- _Entries supplied_

· · · · ·

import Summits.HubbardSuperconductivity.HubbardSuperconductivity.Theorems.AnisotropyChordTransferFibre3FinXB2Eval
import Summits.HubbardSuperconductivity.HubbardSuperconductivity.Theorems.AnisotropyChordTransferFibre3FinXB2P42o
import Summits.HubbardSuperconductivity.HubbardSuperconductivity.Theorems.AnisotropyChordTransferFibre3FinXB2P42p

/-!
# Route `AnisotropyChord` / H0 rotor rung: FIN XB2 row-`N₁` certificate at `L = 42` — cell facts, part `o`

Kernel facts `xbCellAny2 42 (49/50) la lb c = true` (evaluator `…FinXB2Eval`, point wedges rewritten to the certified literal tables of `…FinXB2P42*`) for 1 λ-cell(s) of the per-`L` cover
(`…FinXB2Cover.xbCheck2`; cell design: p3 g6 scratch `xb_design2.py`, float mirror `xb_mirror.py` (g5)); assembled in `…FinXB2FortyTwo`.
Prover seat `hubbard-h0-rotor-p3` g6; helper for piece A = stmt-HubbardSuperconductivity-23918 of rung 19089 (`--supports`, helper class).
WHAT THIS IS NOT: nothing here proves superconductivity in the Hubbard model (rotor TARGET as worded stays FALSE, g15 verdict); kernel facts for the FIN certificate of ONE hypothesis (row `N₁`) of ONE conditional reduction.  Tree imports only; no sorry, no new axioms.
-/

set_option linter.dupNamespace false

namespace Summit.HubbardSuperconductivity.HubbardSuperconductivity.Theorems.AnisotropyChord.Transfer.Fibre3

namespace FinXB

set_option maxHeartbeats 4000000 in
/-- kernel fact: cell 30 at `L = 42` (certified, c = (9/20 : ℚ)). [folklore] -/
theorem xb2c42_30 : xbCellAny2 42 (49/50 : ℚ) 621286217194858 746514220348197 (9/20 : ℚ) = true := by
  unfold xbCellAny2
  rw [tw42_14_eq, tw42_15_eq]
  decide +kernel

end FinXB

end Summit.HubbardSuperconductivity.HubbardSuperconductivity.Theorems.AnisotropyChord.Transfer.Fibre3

· · · · ·

- _Task to complete_
Print all entries again, exactly.

- _Exercise result_
import Summits.HubbardSuperconductivity.HubbardSuperconductivity.Theorems.AnisotropyChordTransferFibre3FinXB2Eval
import Summits.HubbardSuperconductivity.HubbardSuperconductivity.Theorems.AnisotropyChordTransferFibre3FinXB2P42o
import Summits.HubbardSuperconductivity.HubbardSuperconductivity.Theorems.AnisotropyChordTransferFibre3FinXB2P42p

/-!
# Route `AnisotropyChord` / H0 rotor rung: FIN XB2 row-`N₁` certificate at `L = 42` — cell facts, part `o`

Kernel facts `xbCellAny2 42 (49/50) la lb c = true` (evaluator `…FinXB2Eval`, point wedges rewritten to the certified literal tables of `…FinXB2P42*`) for 1 λ-cell(s) of the per-`L` cover
(`…FinXB2Cover.xbCheck2`; cell design: p3 g6 scratch `xb_design2.py`, float mirror `xb_mirror.py` (g5)); assembled in `…FinXB2FortyTwo`.
Prover seat `hubbard-h0-rotor-p3` g6; helper for piece A = stmt-HubbardSuperconductivity-23918 of rung 19089 (`--supports`, helper class).
WHAT THIS IS NOT: nothing here proves superconductivity in the Hubbard model (rotor TARGET as worded stays FALSE, g15 verdict); kernel facts for the FIN certificate of ONE hypothesis (row `N₁`) of ONE conditional reduction.  Tree imports only; no sorry, no new axioms.
-/

set_option linter.dupNamespace false

namespace Summit.HubbardSuperconductivity.HubbardSuperconductivity.Theorems.AnisotropyChord.Transfer.Fibre3

namespace FinXB

set_option maxHeartbeats 4000000 in
/-- kernel fact: cell 30 at `L = 42` (certified, c = (9/20 : ℚ)). [folklore] -/
theorem xb2c42_30 : xbCellAny2 42 (49/50 : ℚ) 621286217194858 746514220348197 (9/20 : ℚ) = true := by
  unfold xbCellAny2
  rw [tw42_14_eq, tw42_15_eq]
  decide +kernel

end FinXB

end Summit.HubbardSuperconductivity.HubbardSuperconductivity.Theorems.AnisotropyChord.Transfer.Fibre3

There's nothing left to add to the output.